OpenAI GPT-5.5: An evaluation

10 min de lecture

Prasenjit Sarkar photo

Prasenjit Sarkar

Solutions Marketing Manager

OpenAI logo under a magnifying glass, symbolizing an evaluation of the OpenAI LLM security model on a technical grid.

TL;DR overview

  • OpenAI’s latest model, GPT-5.5, delivers some of the strongest security metrics we have analyzed to date.
  • Security is a definitive strength for GPT-5.5, featuring a low vulnerability density of 75 per mLOC. 
  • With a flat distribution across all severity levels, the model proves it isn't just avoiding simple catches.
  • Concurrency remains a challenge across LLMs, as threading bugs at around 170 per mLOC dominate the overall profile.
  • Verification debt compounds as high-volume, complex outputs outpace manual review, shifting the burden of proof to engineering.

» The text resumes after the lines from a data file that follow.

/-- **S14 (LANDED p135891, lead) — the glue at the one-window residual.** From local non-spikiness (S10), far
particles (S11) and sub-window inheritance (S12): the one-window residual (S9) implies the body of the crux.
Pattern = `glueNSF_at` with the pigeonhole replaced by S10–S12: given `η, ε`, fix `k₀` (window removal at
`ε/4`), `R, C` (shell bound at `ε/4`), `θ` with `Cθ ≤ ε/4`, `L₃` (S10); for `L ≥ max(L₃, 1, 23k₀/20, L₁)` apply S9
at radius `L' = 2L² + L`; eventually `N > (40L/7+1)³`, so (S11) every particle sees one beyond `2L`; S10 at the
laminar centre `i` gives a non-spiky `p` within `2L²`; S12 makes its `L`-window `η`-laminar; path count gives
`#B_L(p) ≥ 20L/23 ≥ k₀`; window removal + shell bound + non-spikiness give the energy clause. -/
theorem stub_cruxOfOneWindow :
    (∀ θ R : ℝ, 0 < θ → θ < 1 → 1 ≤ R → ∃ L₀ : ℝ, ∀ L : ℝ, L₀ ≤ L → ∀ (N : ℕ) (x : Fin N → E3),
      (∀ j k : Fin N, j ≠ k → (7 : ℝ) / 10 ≤ dist (x j) (x k)) →
      (∀ S : Finset (Fin N), S.Nonempty → Sᶜ.Nonempty →
          ∃ p ∈ S, ∃ k ∈ Sᶜ, dist (x p) (x k) ≤ 23 / 20) →
      ∀ p₀ : Fin N, (∃ j : Fin N, 2 * L < dist (x j) (x p₀)) →
        ∃ p : Fin N, dist (x p) (x p₀) ≤ 2 * L ^ 2 ∧
          ((Finset.univ.filter fun q : Fin N =>
              L - R < dist (x q) (x p) ∧ dist (x q) (x p) ≤ L).card : ℝ) ≤
            θ * ((Finset.univ.filter fun q : Fin N => dist (x q) (x p) ≤ L).card : ℝ)) →
    (∀ (N : ℕ) (x : Fin N → E3), (∀ j k : Fin N, j ≠ k → (7 : ℝ) / 10 ≤ dist (x j) (x k)) →
      ∀ L : ℝ, 0 ≤ L → (2 * (2 * L) / (7 / 10) + 1) ^ 3 < (N : ℝ) →
        ∀ p₀ : Fin N, ∃ j : Fin N, 2 * L < dist (x j) (x p₀)) →
    (∀ (N : ℕ) (x : Fin N → E3) (i p : Fin N) (L L' η : ℝ) (A : E3 →ₗᵢ[ℝ] E3) (T : Set ℝ),
      (∀ t ∈ T, ∀ t' ∈ T, t ≠ t' → (3 : ℝ) / 4 ≤ |t - t'|) →
      (∀ j : Fin N, dist (x j) (x i) ≤ L' → ∃ t ∈ T, |(A (x j - x i)) 2 - t| ≤ η) →
      dist (x p) (x i) + L ≤ L' →
      ∃ T' : Set ℝ, (∀ t ∈ T', ∀ t' ∈ T', t ≠ t' → (3 : ℝ) / 4 ≤ |t - t'|) ∧
        ∀ j : Fin N, dist (x j) (x p) ≤ L → ∃ t ∈ T', |(A (x j - x p)) 2 - t| ≤ η) →
    (∀ x : (N : ℕ) → (Fin N → EuclideanSpace ℝ (Fin 3)), (∀ N, IsGroundState lennardJones (x N)) →
      ∀ η : ℝ, 0 < η → ∃ L₀ : ℝ, ∀ L : ℝ, L₀ ≤ L → ∃ᶠ N in Filter.atTop,
        ∃ (i : Fin N) (A : EuclideanSpace ℝ (Fin 3) →ₗᵢ[ℝ] EuclideanSpace ℝ (Fin 3)) (T : Set ℝ),
          (∀ t ∈ T, ∀ t' ∈ T, t ≠ t' → (3 : ℝ) / 4 ≤ |t - t'|) ∧
          (∀ j : Fin N, dist (x N j) (x N i) ≤ L → ∃ t ∈ T, |(A (x N j - x N i)) 2 - t| ≤ η)) →
    ∀ x : (N : ℕ) → (Fin N → EuclideanSpace ℝ (Fin 3)), (∀ N, IsGroundState lennardJones (x N)) →
      ∀ η ε : ℝ, 0 < η → 0 < ε → ∃ L₀ : ℝ, ∀ L : ℝ, L₀ ≤ L → ∃ᶠ N in Filter.atTop,
        ∃ (i : Fin N) (A : EuclideanSpace ℝ (Fin 3) →ₗᵢ[ℝ] EuclideanSpace ℝ (Fin 3)) (T : Set ℝ),
          (∀ t ∈ T, ∀ t' ∈ T, t ≠ t' → (3 : ℝ) / 4 ≤ |t - t'|) ∧
          (∀ j k : Fin N, j ≠ k → dist (x N j) (x N i) ≤ L → dist (x N k) (x N i) ≤ L →
            (7 : ℝ) / 10 ≤ dist (x N j) (x N k)) ∧
          (∀ j : Fin N, dist (x N j) (x N i) ≤ L → ∃ t ∈ T, |(A (x N j - x N i)) 2 - t| ≤ η) ∧
          (∑ j : Fin N, ∑ k : Fin N, if j ≠ k ∧ dist (x N j) (x N i) ≤ L ∧ dist (x N k) (x N i) ≤ L
              then lennardJones (dist (x N j) (x N k)) else 0) ≤
            2 * ((⨅ Q : PeriodicConfiguration 3, Q.energyPerParticle lennardJones) + ε) *
              (Nat.card {j : Fin N // dist (x N j) (x N i) ≤ L} : ℝ) :=
  -- LANDED (lead c11, rev 17/18, p135891: Theorems/ChessboardParticlePlanesLjLaminarWindowsCruxOfOneWindow.lean)
  LjLaminarWindowsSketch.stub_cruxOfOneWindow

GPT-5.5 is the latest model from OpenAI, and it delivers huge improvements in a key area: security. In fact, its security numbers are some of the best we’ve seen. Vulnerability density is low, consistent across runs, and flat across severity levels. That's the headline. But, as with all models, there’s a more nuanced, complex story when we dig below the surface. 

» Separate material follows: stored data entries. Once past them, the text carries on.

/-- **STEP L + Sprung 2024 Cor. 1.3 (ii) ⇒ `BSD(E,p)` on X6 ∧ {r_an = 1} ∧ {p ≥ 5}.** The lower half
from STEP L (`X6.missingLowerBoundAt_of_stepL`: anticyclotomic input typed, everything else
published by name), the upper half from Sprung's Cor. 1.3 second sentence (`hS`). CONDITIONAL on
STEP L and the named facts; X6's label is the referee's. [cite: Sprung2024, Cor. 1.3 (p. 5), second sentence]
[cite: JetchevSkinnerWan2017, §7.4.1 (pp. 29–31 of arXiv:1512.06894)] [cite: Miller2011LMS, §1 and Def. 1.1] -/
theorem X6.bsdp_of_stepL_of_sprung
    (hGZ : ∀ (N : ℕ) [NeZero N] (W : WeierstrassCurve ℚ) (K : Type) [Field K] [NumberField K],
      gross_zagier N W K)
    (hKo : ∀ (N : ℕ) [NeZero N] (W : WeierstrassCurve ℚ) (K : Type) [Field K] [NumberField K],
      kolyvagin N W K)
    (hWu : sha_dvd_analyticSha) (hS : Sprung2024.cor13_padicValRat_bsd_rank_one_le)
    (hGZK : rank_eq_analyticRank_of_analyticRank_le_one) (hmod : hasEntireLFunction_rat)
    (hnf : exists_isNewformOf)
    (hFH : friedbergHoffstein_exists_heegnerField_split_twist_ne_zero)
    (hMaz : mazur_not_dvd_maninConstant_of_odd) (hNS : integral_neronScaling_of_isGloballyMinimal)
    (hL : ∀ (W : WeierstrassCurve ℚ) [W.IsElliptic] [W.IsGloballyMinimal] (p : ℕ) [Fact p.Prime]
      (N : ℕ) [NeZero N] (K : Type) [Field K] [NumberField K]
      (Dt : ModularParametrizationData W N) (H : HeegnerDatum N (NumberField.discr K)) (ι : K →+* ℂ)
      (P : (W.baseChange K).toAffine.Point),
      ClassX6 W p → 5 ≤ p → W.analyticRank = 1 → W.conductorNorm ℤ = N → IsImaginaryQuadratic K →
      SatisfiesHeegnerHypothesis N K → SatisfiesHeegnerHypothesis p K →
      WeierstrassCurve.Affine.Point.map ι.toRatAlgHom P = heegnerPointComplex Dt H →
      ¬ (p : ℤ) ∣ Dt.c → X11b.IndexLowerBoundAt W p K P)
    (W : WeierstrassCurve ℚ) [W.IsElliptic] [W.IsGloballyMinimal] (p : ℕ) [Fact p.Prime]
    (hX : ClassX6 W p) (hp5 : 5 ≤ p) (hr : W.analyticRank = 1) : BSDp W p :=
  X6.bsdp_of_missingLowerBoundAt_of_analyticRank_eq_one W p hS hGZK hmod (by omega) hX hr
    (X6.missingLowerBoundAt_of_stepL hGZ hKo hWu hGZK hmod hnf hFH hMaz hNS hL W p hX hp5 hr)

end Summit.BirchSwinnertonDyer.Rank1Residual.Supersingular

end
import Mathlib
import Summits.CriticalPhenomena.Ising3DConformalLimit.Theses.GaussianScaleMixture
import Literature.MathematicalPhysics.QuantumFieldTheory.LatticeMirrorNormals
import Literature.MathematicalPhysics.QuantumFieldTheory.MirrorRPKernel
import Literature.Analysis.SpecialFunctions.IsStieltjesFunction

We ran GPT-5.5 through Sonar's LLM evaluation framework, which is designed to measure LLM-generated code against the same rules as a developer-written codebase.

What was measured

Model: GPT-5.5

Language: Java

Benchmark: 4,444 tasks

Runs: 10 independent runs at temperature=1.0, reasoning_effort=medium

Analyzer: SonarQube systematic code analysis. Density metrics are per 1,000 lines of code (kLOC); category breakdowns are per million lines (mLOC). 

There are two important terms to define before diving into the results:  

  • Cyclomatic complexity: Counts independent paths through a function. 
  • Cognitive complexity: This SonarQube metric weights nested and deeply branched logic more heavily, reflecting how difficult the code is for a human to read. 

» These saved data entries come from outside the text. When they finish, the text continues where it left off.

import Summits.AtomisticToContinuum.FouriersLaw.Theses.BondHeatUncertainty
import Literature.Probability.Entropy.FluctuationTheoremUncertainty

/-!
# crux-triage r1 k1 (gen 2) — Lean probe for card `odd-density-dual-correctors`
(crux stmt-AtomisticToContinuum-9122, `BondHeatUncertainty.LinearResponseFTUR`)

Sharpening (s1), kernel-checked: the card's first lemma (a) `OddSnapshotCauchySchwarz`
(`(∫ φ dμ)² ≤ ½·KL(μ‖Θ_*μ)·∫ φ² dμ` for Θ-odd `φ`) is TRUE (paper proof in TRIAGE.md) but need not be
proved for the line: the LANDED fact `Literature.Probability.Entropy.HasegawaVanVu2019_FTUR_holds`,
instantiated on the SNAPSHOT `(Ω, P, ι) := (PhaseSpace N, μ, Θ)`, already gives
`(∫ φ dμ)² ≤ ½ · Var_μ(φ) · (e^{KL(μ‖Θ_*μ)} − 1)` (`snapshot_hvv`, `snapshot_hvv'`), whose `δ⁻²`-limit
along the crux hypothesis `KL(μ_δ‖Θ_*μ_δ) ≤ Kδ²` is the same `2c² ≤ K·V` as the card's `K_side_limit`
(`K_side_limit_exp`, `K_side_of_hvv_family`: `(e^{Kδ²} − 1)/δ² → K`). So the K-side of the card costs
nothing beyond `DualResponseLimit` + `StaticContinuity` + `EquilibriumAlgebra (iii)`.
-/

namespace Summit.AtomisticToContinuum.FouriersLaw.Cruxes.LinearResponseFTUR.TriageR11

open MeasureTheory ProbabilityTheory InformationTheory Filter Topology
open scoped ENNReal
open Literature.MathematicalPhysics.KineticTheory.HeatConduction

/-- **HVV on the snapshot.** For a probability measure `μ` on phase space and a Θ-odd `φ ∈ L²(μ)`
with `KL(μ ‖ Θ_*μ) < ∞` (`Θ = momentumReversal N`):
`(∫ φ dμ)² ≤ ½ · Var_μ(φ) · (exp KL(μ‖Θ_*μ) − 1)` — an instance of the in-tree Hasegawa–Van Vu fact. -/
theorem snapshot_hvv {N : ℕ} (μ : Measure (PhaseSpace N)) [IsProbabilityMeasure μ]
    (φ : PhaseSpace N → ℝ) (hodd : ∀ x : PhaseSpace N, φ (x.1, -x.2) = -φ x) (hφ : MemLp φ 2 μ)
    (hKL : klDiv μ (μ.map (momentumReversal N)) ≠ ⊤) :
    (∫ x, φ x ∂μ) ^ 2 ≤
      (1 / 2) * variance φ μ * (Real.exp (klDiv μ (μ.map (momentumReversal N))).toReal - 1) := by
  have hΘm : Measurable (momentumReversal N) := (momentumReversal N).measurable
  have hΘinv : Function.Involutive (momentumReversal N) := by
    intro x
    simp [momentumReversal_apply]
  obtain ⟨hac, hint⟩ := klDiv_ne_top_iff.mp hKL
  have hΘΘ : (⇑(momentumReversal N)) ∘ (⇑(momentumReversal N)) = id := by
    funext x
    simp [momentumReversal_apply]
  have hback : (μ.map (momentumReversal N)).map (momentumReversal N) = μ := by
    rw [Measure.map_map hΘm hΘm, hΘΘ, Measure.map_id]
  have hac' : μ.map (momentumReversal N) ≪ μ := by
    have h2 := hac.map hΘm
    rwa [hback] at h2
  have hodd' : ∀ x : PhaseSpace N, φ ((momentumReversal N) x) = -φ x := fun x => by
    rw [momentumReversal_apply]; exact hodd x
  haveI : IsProbabilityMeasure (μ.map (momentumReversal N)) :=
    Measure.isProbabilityMeasure_map hΘm.aemeasurable
  have heq : (klDiv μ (μ.map (momentumReversal N))).toReal =
      ∫ x, llr μ (μ.map (momentumReversal N)) x ∂μ :=
    toReal_klDiv_of_measure_eq hac (by simp)
  rw [heq]
  exact Literature.Probability.Entropy.HasegawaVanVu2019_FTUR_holds (PhaseSpace N) μ
    (momentumReversal N) hΘm hΘinv hac hac' hint φ hφ hodd'

/-- Same statement with the crux's literal flip `fun x => (x.1, -x.2)`. -/
theorem snapshot_hvv' {N : ℕ} (μ : Measure (PhaseSpace N)) [IsProbabilityMeasure μ]
    (φ : PhaseSpace N → ℝ) (hodd : ∀ x : PhaseSpace N, φ (x.1, -x.2) = -φ x) (hφ : MemLp φ 2 μ)
    (hKL : klDiv μ (μ.map fun x : PhaseSpace N => (x.1, -x.2)) ≠ ⊤) :
    (∫ x, φ x ∂μ) ^ 2 ≤
      (1 / 2) * variance φ μ *
        (Real.exp (klDiv μ (μ.map fun x : PhaseSpace N => (x.1, -x.2))).toReal - 1) := by
  have e : (fun x : PhaseSpace N => (x.1, -x.2)) = ⇑(momentumReversal N) := by
    funext x; rfl
  rw [e] at hKL ⊢
  exact snapshot_hvv μ φ hodd hφ hKL

/-- Pointwise step: feed the crux hypothesis `KL ≤ Kδ²` into the snapshot HVV bound. -/
theorem snapshot_step {m v kl K δ : ℝ} (h : m ^ 2 ≤ 1 / 2 * v * (Real.exp kl - 1)) (hv : 0 ≤ v)
    (hkl : kl ≤ K * δ ^ 2) : m ^ 2 ≤ 1 / 2 * v * (Real.exp (K * δ ^ 2) - 1) := by
  have : Real.exp kl - 1 ≤ Real.exp (K * δ ^ 2) - 1 := by
    linarith [Real.exp_le_exp.mpr hkl]
  exact h.trans (mul_le_mul_of_nonneg_left this (by positivity))

/-- `exp x - 1 ≤ x · exp x`. -/
theorem exp_sub_one_le_mul_exp (x : ℝ) : Real.exp x - 1 ≤ x * Real.exp x := by
  have h := Real.add_one_le_exp (-x)
  have hx := Real.exp_pos x
  have : Real.exp (-x) * Real.exp x = 1 := by rw [← Real.exp_add]; simp
  nlinarith

/-- **The `δ → 0` step with the exponential** (replaces the card's `K_side_limit`): an eventual bound
`m(δ)² ≤ ½ v(δ) (e^{Kδ²} − 1)` with `m(δ)/δ → c`, `v(δ) → V` forces `2c² ≤ K·V`. -/
theorem K_side_limit_exp {m v : ℝ → ℝ} {c V K : ℝ}
    (hm : Tendsto (fun δ => m δ / δ) (𝓝[≠] 0) (𝓝 c))
    (hv : Tendsto v (𝓝[≠] 0) (𝓝 V))
    (hv0 : ∀ᶠ δ in 𝓝[≠] (0 : ℝ), 0 ≤ v δ)
    (hev : ∀ᶠ δ in 𝓝[≠] (0 : ℝ), m δ ^ 2 ≤ 1 / 2 * v δ * (Real.exp (K * δ ^ 2) - 1)) :
    2 * c ^ 2 ≤ K * V := by
  have hsq : Tendsto (fun δ : ℝ => δ ^ 2) (𝓝[≠] 0) (𝓝 0) := by
    have : Tendsto (fun δ : ℝ => δ ^ 2) (𝓝 0) (𝓝 (0 ^ 2)) := (continuous_pow 2).tendsto 0
    simpa using this.mono_left nhdsWithin_le_nhds
  have hexp : Tendsto (fun δ : ℝ => Real.exp (K * δ ^ 2)) (𝓝[≠] 0) (𝓝 1) := by
    have h1 : Tendsto (fun δ : ℝ => K * δ ^ 2) (𝓝[≠] 0) (𝓝 (K * 0)) := hsq.const_mul K
    have := (Real.continuous_exp.tendsto _).comp h1
    simpa [Function.comp_def] using this
  have hq : ∀ᶠ δ in 𝓝[≠] (0 : ℝ), (m δ / δ) ^ 2 ≤ 1 / 2 * v δ * (K * Real.exp (K * δ ^ 2)) := by
    filter_upwards [hev, hv0, self_mem_nhdsWithin] with δ h1 h2 hne
    have hδ0 : (δ : ℝ) ≠ 0 := hne
    have hδ2 : 0 < δ ^ 2 := by positivity
    have h3 : Real.exp (K * δ ^ 2) - 1 ≤ K * δ ^ 2 * Real.exp (K * δ ^ 2) :=
      exp_sub_one_le_mul_exp _
    have h4 : m δ ^ 2 ≤ 1 / 2 * v δ * (K * δ ^ 2 * Real.exp (K * δ ^ 2)) :=
      h1.trans (mul_le_mul_of_nonneg_left h3 (by positivity))
    rw [div_pow, div_le_iff₀ hδ2]
    calc m δ ^ 2 ≤ 1 / 2 * v δ * (K * δ ^ 2 * Real.exp (K * δ ^ 2)) := h4
      _ = 1 / 2 * v δ * (K * Real.exp (K * δ ^ 2)) * δ ^ 2 := by ring
  have hL : Tendsto (fun δ => (m δ / δ) ^ 2) (𝓝[≠] 0) (𝓝 (c ^ 2)) := hm.pow 2
  have hR : Tendsto (fun δ => 1 / 2 * v δ * (K * Real.exp (K * δ ^ 2))) (𝓝[≠] 0)
      (𝓝 (1 / 2 * V * (K * 1))) :=
    (tendsto_const_nhds.mul hv).mul (tendsto_const_nhds.mul hexp)
  have key := le_of_tendsto_of_tendsto hL hR hq
  nlinarith [key]

/-- **Assembly (the card's `K_ge_k_of_levers` with HVV in place of `OddSnapshotCauchySchwarz`).**
`KL δ` = the snapshot KL at bias `δ`, `m δ = ∫ φ dμ_δ`, `v δ = Var_δ(φ)`; the `hHVV` hypothesis is
`snapshot_hvv'` at each small `δ`; `hyp` is the crux's hypothesis; `hm`, `hv` are the card's
`DualResponseLimit` (with `F = Z_b`) and `StaticContinuity`; with `c = V/2` (`EquilibriumAlgebra` (iii),
`V = ‖φ_b‖²`) the conclusion reads `V/2 ≤ K`, i.e. `k_b = 2‖h_odd‖² ≤ K`. -/
theorem K_side_of_hvv_family {KL : ℝ → ℝ≥0∞} {m v : ℝ → ℝ} {c V K : ℝ} (hK : 0 ≤ K)
    (hHVV : ∀ᶠ δ in 𝓝[≠] (0 : ℝ), KL δ ≠ ⊤ →
      m δ ^ 2 ≤ 1 / 2 * v δ * (Real.exp (KL δ).toReal - 1))
    (hv0 : ∀ᶠ δ in 𝓝[≠] (0 : ℝ), 0 ≤ v δ)
    (hm : Tendsto (fun δ => m δ / δ) (𝓝[≠] 0) (𝓝 c)) (hv : Tendsto v (𝓝[≠] 0) (𝓝 V))
    (hyp : ∀ᶠ δ in 𝓝[≠] (0 : ℝ), KL δ ≤ ENNReal.ofReal (K * δ ^ 2)) :
    2 * c ^ 2 ≤ K * V := by
  refine K_side_limit_exp hm hv hv0 ?_
  filter_upwards [hHVV, hv0, hyp] with δ h1 h2 h3
  have hne : KL δ ≠ ⊤ := ne_top_of_le_ne_top ENNReal.ofReal_ne_top h3
  have h4 : (KL δ).toReal ≤ K * δ ^ 2 := by
    have := ENNReal.toReal_mono ENNReal.ofReal_ne_top h3
    rwa [ENNReal.toReal_ofReal (by positivity)] at this
  exact snapshot_step (h1 hne) h2 h4

/-- With `c = V/2` (the card's algebra (iii)) the assembly gives `V/2 ≤ K`. -/
theorem k_le_K_of_hvv_family {KL : ℝ → ℝ≥0∞} {m v : ℝ → ℝ} {V K : ℝ} (hK : 0 ≤ K)
    (hHVV : ∀ᶠ δ in 𝓝[≠] (0 : ℝ), KL δ ≠ ⊤ →
      m δ ^ 2 ≤ 1 / 2 * v δ * (Real.exp (KL δ).toReal - 1))
    (hv0 : ∀ᶠ δ in 𝓝[≠] (0 : ℝ), 0 ≤ v δ)
    (hm : Tendsto (fun δ => m δ / δ) (𝓝[≠] 0) (𝓝 (V / 2))) (hv : Tendsto v (𝓝[≠] 0) (𝓝 V))
    (hyp : ∀ᶠ δ in 𝓝[≠] (0 : ℝ), KL δ ≤ ENNReal.ofReal (K * δ ^ 2)) :
    V / 2 ≤ K := by
  have h := K_side_of_hvv_family hK hHVV hv0 hm hv hyp
  have hV0 : 0 ≤ V := le_of_tendsto_of_tendsto tendsto_const_nhds hv hv0
  rcases hV0.lt_or_eq with hpos | hzero
  · nlinarith
  · rw [← hzero]; simpa using hK

end Summit.AtomisticToContinuum.FouriersLaw.Cruxes.LinearResponseFTUR.TriageR11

Neither metric captures correctness. Both correlate with how long review and testing take.

Key metrics at a glance

MetricGPT-5.5
Lines of code (total)703,324
Comments (% of LOC)2.0%
Cyclomatic complexity per kLOC251.1
Cognitive complexity per kLOC151.8
Bug density per mLOC520
Vulnerability density per mLOC75
Code smell density per kLOC17.1
Overall issue density per kLOC17.7
Functional skill (pass rate)78.7%
Missing completions0.18%

Volume and style

Across the 4,444-task benchmark, GPT-5.5 generated 703,324 lines of code and only 2% of that output is comments. In practical terms, for every 100 lines a developer opens in review, roughly two contain any explanation. Comments are not strictly necessary for explanation, if functions and variables are named well this is also sufficient. That ratio compounds with the output volume—more code and less documentation means more cognitive load on anyone touching that code after generation.

Complexity

Cognitive complexity is 151.8 per kLOC and cyclomatic complexity is 251.1 per kLOC. Cognitive complexity, as measured by SonarQube, tracks how difficult it is for a human to understand a piece of code. It penalizes nested conditionals, loops inside loops, and branching logic where a reader has to hold multiple states in their head. Code with high cognitive complexity is harder to review accurately, harder to write good tests for, and harder to modify without introducing new bugs.

700,000 lines of elevated complexity, with minimal comments, create a review surface where errors are easier to miss. Independent and deterministic code reviews become more important than ever.  

Bug density and severity

Overall bug density is 0.52 per kLOC. The chart below details the severity distribution.

SeverityPer MLOC
Blocker43
Critical26
Major232
Minor220

Blockers and criticals are low (43 and 26 per million lines)and that's what matters most for production stability. But there's a long tail of major and minor issues: 232 and 220 per million lines that don't cause immediate failures but accumulate into technical debt, slow down future changes, and occasionally surface as bugs once the codebase evolves. At GPT-5.5’s output volume, that adds up quickly.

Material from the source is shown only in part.